In the field of optical materials, one of the critical needs has always been the provision of optically transparent glasses in which the refractive index reaches large values. High refractive index allows glass to bend transmitted light by large angles. The ability to achieve high refractive index is important in design of optical components such as lenses and prisms, and is especially valuable for optical matching, with minimal loss, to crystalline materials. Among the established oxide glasses known to obtain satisfactory optical quality, the refractive indices as listed in the Handbook of Physics and Chemistry usually lie in the range 1.6-1.7: only the heaviest flint glass has n.sub.D =1.87.
Another important property of an optical glass is that it should have a high softening temperature, so that it can remain stable in its dimensions despite excursions to quite high temperatures. It should not have any physical ageing processes which would allow the structure to slowly change thereby allowing critical design dimensions to change. It should be resistant to air and atmospheric moisture so that optical surfaces are not degraded during normal utilization. Still another important property that such an optical glass should have is a high hardness, so that an optical surface, once formed, will successfully resist damage on impact with hard objects and resist abrasion by airborne dust particles which typically have hardnesses in the range of ordinary silicate glasses. The material which combines all these properties in an extreme form is, of course, crystalline diamond. No glassy materials have heretofore been known in which all these desirable properties occur together.
Very large values of the refractive index, even greater than n=2.0, have been obtained by the use of elements like selenium or tellurium, as the major species in the glass. However, these glasses are semiconducting in nature and are black in color, i.e., they absorb light in the visible region of the spectrum, and are suitable only for infrared optics applications. These high index glasses also have very low softening temperatures and hardnesses, which are serious disadvantages in most applications.

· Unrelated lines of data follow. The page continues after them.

import Summits.Ventures.PercRepro.RankLevelSetTightLayer

/-!
# PercRepro — [WORKAROUND COPY, (um)(35)(2)–(4): the primed (`_S`) re-statement of RankLevelSetAvgTop, whose landed copy (the citation of record) has no olean yet; every declaration carries the `_S` suffix; imports only modules WITH oleans]
# THE AVERAGED CONTRACTION IDENTITY, PART 2: the top level sets of all the `M ／ {e}` on the tight layer
(night-1, gen 9 session 4; paper proofs/NIGHT-1-C025-induction.md §19.12 (a); the middle half is RankLevelSetAvgMid —
the two halves are independent, both on RankLevelSetTightLayer)

On the tight layer `|E| = p + q` a member of `U_{M ／ {e}}(p − 1, q)` is `A ∖ {e}` for a unique `A ∈ U_M(p, q)` with
`e ∈ A ∖ cl(E ∖ A)`: so `Σ_{e ∈ E} #U_{M ／ {e}}(p − 1, q) = Σ_{A ∈ U_M(p,q)} |A ∖ cl(E ∖ A)|` — and `|A ∖ cl(E∖A)| = p − k_A`
with `k_A = |cl(E∖A) ∖ (E∖A)|` the number of elements `e` for which `(A, E∖A)` is a `b″`-partition.

* `Uset_contract_eq_image_S` — `U_{M ／ {e}}(p−1, q) = {A ∈ U_M(p,q) : e ∈ A ∖ cl(E∖A)} ∖ {e}` (the bijection `X ↦ insert e X`);
* `Uset_contract_ncard_eq_S` — the counts;
* `sum_card_filter_eq_sum_ncard_S` — the double count `Σ_e #{i ∈ S : e ∈ f i} = Σ_{i ∈ S} |f i|`;
* `sum_topCount_contract_eq_S` — the identity above, as a sum over `M.E.toFinset`.

Axioms: standard.
-/
open scoped Matroid

namespace PercRepro

open Set Finset

variable {α : Type} (M : Matroid α) [M.Finite]

/-- `U_M(p,q)` is finite. -/
lemma Uset_finite_S (p q : ℕ) : (Uset M p q).Finite :=
  (M.set_finite M.E).finite_subsets.subset (fun _ hA => hA.1)

/-- On the tight layer, the top sets of `M ／ {e}` at `(p − 1, q)` are the sets `A ∖ {e}` with `A ∈ U_M(p, q)`,
`e ∈ A` and `e ∉ cl(E ∖ A)`. -/
lemma Uset_contract_eq_image_S {e : α} (he : M.IsNonloop e) {p q : ℕ} (hp : 1 ≤ p)
    (hE : M.E.ncard = p + q) :
    (fun X : Set α => insert e X) '' Uset (M ／ {e}) (p - 1) q =
      {A ∈ Uset M p q | e ∈ A ∧ e ∉ M.closure (M.E \ A)} := by
  have hcfin : (M ／ {e}).Finite := inferInstance
  have hE' : (M ／ {e}).E.ncard = (p - 1) + q := by
    rw [Matroid.contract_ground, ncard_sdiff_singleton_of_mem he.mem_ground, hE]
    omega
  ext A
  constructor
  · rintro ⟨X, hX, rfl⟩
    have hXg := Uset_subset_goodImg (M ／ {e}) hE' hX
    obtain ⟨hXi, hXc⟩ := hXg
    rw [mem_indImg_iff] at hXi
    obtain ⟨hXE, hXind, hXcard⟩ := hXi
    have heX : e ∉ X := fun h => (hXE h).2 rfl
    simp only [Set.mem_setOf_eq] at hXc
    rw [he.contractElem_indep_iff] at hXind hXc
    have hXE' : X ⊆ M.E := hXE.trans (M.contract_ground_subset_ground {e})
    -- the complement of `insert e X` in `M` is the complement of `X` in `M ／ {e}`
    have hcomp : M.E \ insert e X = (M ／ {e}).E \ X := by
      rw [Matroid.contract_ground, Set.sdiff_sdiff, Set.insert_eq]
    have hcompind : M.Indep (insert e ((M ／ {e}).E \ X)) := hXc.2
    have hcompE : e ∉ (M ／ {e}).E \ X := fun h => h.1.2 rfl
    have hcompind' : M.Indep ((M ／ {e}).E \ X) := hcompind.subset (subset_insert _ _)
    refine ⟨goodImg_subset_Uset M hE ⟨?_, ?_⟩, mem_insert e X, ?_⟩
    · rw [mem_indImg_iff]
      refine ⟨insert_subset he.mem_ground hXE', hXind.2, ?_⟩
      rw [encard_insert_of_notMem heX, hXcard, ← Nat.cast_add_one, Nat.sub_add_cancel hp]
    · simp only [Set.mem_setOf_eq]
      rw [hcomp]
      exact hcompind'
    · rw [hcomp]
      exact fun hcl => ((hcompind'.insert_indep_iff_of_notMem hcompE).1 hcompind).2 hcl
  · rintro ⟨hA, heA, hecl⟩
    have hAg := Uset_subset_goodImg M hE hA
    obtain ⟨hAi, hAc⟩ := hAg
    rw [mem_indImg_iff] at hAi
    obtain ⟨hAE, hAind, hAcard⟩ := hAi
    simp only [Set.mem_setOf_eq] at hAc
    refine ⟨A \ {e}, ?_, ?_⟩
    · refine goodImg_subset_Uset (M ／ {e}) hE' ⟨?_, ?_⟩
      · rw [mem_indImg_iff]
        refine ⟨?_, ?_, ?_⟩
        · rw [Matroid.contract_ground]
          exact sdiff_subset_sdiff_left hAE
        · rw [he.contractElem_indep_iff]
          refine ⟨fun h => h.2 rfl, ?_⟩
          rwa [insert_sdiff_singleton, insert_eq_of_mem heA]
        · rw [encard_sdiff_singleton_of_mem heA, hAcard]
          rfl
      · simp only [Set.mem_setOf_eq]
        have hcomp : (M ／ {e}).E \ (A \ {e}) = M.E \ A := by
          rw [Matroid.contract_ground]
          ext x
          simp only [Set.mem_sdiff, Set.mem_singleton_iff]
          constructor
          · rintro ⟨⟨hxE, hxe⟩, hx⟩
            exact ⟨hxE, fun hxA => hx ⟨hxA, hxe⟩⟩
          · rintro ⟨hxE, hxA⟩
            exact ⟨⟨hxE, fun h => hxA (h ▸ heA)⟩, fun h => hxA h.1⟩
        rw [hcomp, he.contractElem_indep_iff]
        refine ⟨fun h => h.2 heA, ?_⟩
        have heE : e ∉ M.E \ A := fun h => h.2 heA
        exact (hAc.insert_indep_iff_of_notMem heE).2 ⟨he.mem_ground, hecl⟩
    · exact insert_sdiff_singleton.trans (insert_eq_of_mem heA)

/-- `#U_{M ／ {e}}(p − 1, q) = #{A ∈ U_M(p, q) : e ∈ A ∖ cl(E ∖ A)}` on the tight layer. -/
lemma Uset_contract_ncard_eq_S {e : α} (he : M.IsNonloop e) {p q : ℕ} (hp : 1 ≤ p)
    (hE : M.E.ncard = p + q) :
    (Uset (M ／ {e}) (p - 1) q).ncard = {A ∈ Uset M p q | e ∈ A ∧ e ∉ M.closure (M.E \ A)}.ncard := by
  rw [← Uset_contract_eq_image_S M he hp hE]
  refine (Set.InjOn.ncard_image ?_).symm
  rintro X ⟨hXE, -, -⟩ X' ⟨hX'E, -, -⟩ hEq
  have heX : e ∉ X := fun h => (hXE h).2 rfl
  have heX' : e ∉ X' := fun h => (hX'E h).2 rfl
  have h1 : insert e X \ {e} = insert e X' \ {e} := by
    simp only at hEq
    rw [hEq]
  rwa [insert_sdiff_self_of_notMem heX, insert_sdiff_self_of_notMem heX'] at h1

open scoped Classical in
/-- The double count with a set-valued map: `Σ_{e ∈ E} #{i ∈ S : e ∈ f i} = Σ_{i ∈ S} |f i|` when every `f i ⊆ E`. -/
lemma sum_card_filter_eq_sum_ncard_S {β ι : Type} (E : Finset β) (S : Finset ι) (f : ι → Set β)
    (hS : ∀ i ∈ S, f i ⊆ (E : Set β)) :
    ∑ e ∈ E, (S.filter (fun i => e ∈ f i)).card = ∑ i ∈ S, (f i).ncard := by
  calc ∑ e ∈ E, (S.filter (fun i => e ∈ f i)).card
      = ∑ e ∈ E, ∑ i ∈ S, (if e ∈ f i then 1 else 0) := by
        refine Finset.sum_congr rfl (fun e _ => ?_)
        rw [Finset.card_filter]
    _ = ∑ i ∈ S, ∑ e ∈ E, (if e ∈ f i then 1 else 0) := Finset.sum_comm
    _ = ∑ i ∈ S, (f i).ncard := by
        refine Finset.sum_congr rfl (fun i hi => ?_)
        rw [← Finset.card_filter]
        have hT' : f i = ((E.filter (fun x => x ∈ f i) : Finset β) : Set β) := by
          ext x
          simp only [Finset.coe_filter, Set.mem_setOf_eq]
          exact ⟨fun hx => ⟨hS i hi hx, hx⟩, fun hx => hx.2⟩
        conv_rhs => rw [hT']
        rw [Set.ncard_coe_finset]

open scoped Classical in
/-- For `e ∈ E` the top count of `M ／ {e}` is the number of members `A` of `U_M(p,q)` with `e ∈ A ∖ cl(E∖A)`. -/
lemma topCount_contract_eq_card_filter_S {e : α} (he : M.IsNonloop e) {p q : ℕ} (hp : 1 ≤ p)
    (hE : M.E.ncard = p + q) :
    Matroid.topCount (M ／ {e}) (p - 1) q =
      ((Uset_finite_S M p q).toFinset.filter (fun A => e ∈ A \ M.closure (M.E \ A))).card := by
  have : (M ／ {e}).Finite := inferInstance
  rw [topCount_eq_ncard_Uset, Uset_contract_ncard_eq_S M he hp hE]
  have hset : {A ∈ Uset M p q | e ∈ A ∧ e ∉ M.closure (M.E \ A)} =
      (((Uset_finite_S M p q).toFinset.filter (fun A => e ∈ A \ M.closure (M.E \ A)) :
        Finset (Set α)) : Set (Set α)) := by
    ext A
    simp only [Set.mem_setOf_eq, Finset.coe_filter, Set.Finite.mem_toFinset, mem_sdiff]
  rw [hset, Set.ncard_coe_finset]

open scoped Classical in
/-- **THE TOP HALF OF THE AVERAGED IDENTITY** on the tight layer `|E| = p + q`: if every element is a non-loop,
`Σ_{e ∈ E} #U_{M ／ {e}}(p − 1, q) = Σ_{A ∈ U_M(p, q)} |A ∖ cl(E ∖ A)|`. -/
theorem sum_topCount_contract_eq_S (hl : ∀ e ∈ M.E, M.IsNonloop e) {p q : ℕ} (hp : 1 ≤ p)
    (hE : M.E.ncard = p + q) :
    ∑ e ∈ (M.set_finite M.E).toFinset, Matroid.topCount (M ／ {e}) (p - 1) q =
      ∑ A ∈ (Uset_finite_S M p q).toFinset, (A \ M.closure (M.E \ A)).ncard := by
  calc ∑ e ∈ (M.set_finite M.E).toFinset, Matroid.topCount (M ／ {e}) (p - 1) q
      = ∑ e ∈ (M.set_finite M.E).toFinset,
          ((Uset_finite_S M p q).toFinset.filter
            (fun A => e ∈ (fun B : Set α => B \ M.closure (M.E \ B)) A)).card := by
        refine Finset.sum_congr rfl (fun e he => ?_)
        rw [Set.Finite.mem_toFinset] at he
        rw [topCount_contract_eq_card_filter_S M (hl e he) hp hE]
    _ = ∑ A ∈ (Uset_finite_S M p q).toFinset, (A \ M.closure (M.E \ A)).ncard := by
        have key := sum_card_filter_eq_sum_ncard_S (M.set_finite M.E).toFinset (Uset_finite_S M p q).toFinset
          (fun B : Set α => B \ M.closure (M.E \ B))
          (fun A hA => by
            rw [Set.Finite.mem_toFinset] at hA
            rw [Set.Finite.coe_toFinset]
            exact sdiff_subset.trans hA.1)
        convert key using 4

end PercRepro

Better properties are obtained by replacing the selenium and tellurium with sulfur. Such sulfide glasses may also retain the optical transparency of conventional oxide glasses, hence are attractive for special purpose applications. However, these ionic sulfide glasses are much more prone to attack by atmospheric moisture than are the oxide glasses and suffer from much lower softening temperatures and lower hardnesses than do the oxide glasses.
Attempts to solve the problem posed by lack of optically transparent glasses of high refractive index have also been made by altering the composition of oxide glasses so as to include large proportions of heavy metal cations and heavy metal glassformers. For instance, the calcium oxide of normal "soda-lime silicate" glass is replaced by lead (and, indeed, as a major component in the well known lead crystal glasses is responsible for their aesthetic qualities which are a direct consequence of the high refractive indices of those glasses). In other variations, the sodium oxide is replaced by silver or thallium oxide, while the "glassformer" SiO.sub.2 is replaced by oxides such as Bi.sub.2 O.sub.3 or As.sub.2 O.sub.3. By such replacements, oxide glasses with extremely high refractive indices have been obtained (see, e.g. W. Dumbaugh and J. Laupp, in the J. American Ceramic Soc., vol. 75, pp. 2315-2326 (1992)). However, the high refractive index is obtained in these oxide glasses at the cost of greatly lowered softening temperatures, generally in the range 300.degree.-450.degree. C. One glass of this type containing germanium oxide along with lead and bismuth oxide was shown to have a softening temperature of 470.degree. C. but the refractive index was decreased to 1.94.
Further attempts to improve the glass properties have been made by replacing the oxide ions in the silicate or phosphate glass-forming system by nitride ions, as described in U.S. Pat. No. 4,070,198, Chyung et al. and by S. Sakka, in the Annual Review of Materials science, vol. 16, p. 29 (1986). This procedure has the desired results of simultaneously raising the glass transformation temperature and hardness of the glassy material, along with its refractive index. However, none of these previous efforts was able to replace more than 20-25 atomic per cent of the initial oxygen anions with nitrogen.
Thus it is readily apparent that a great need exists for the development of a new type of glassy material in which all four of the desiderata listed above: high refractive index, high softening temperature, resistance to air and moisture, and high hardness, are obtained. It is towards this goal that the present invention is directed. A preferred embodiment of the present invention obtains all of the desiderata listed above, and furthermore may in principle be produced by methodology much simpler than those previously used to produce currently available examples of the material.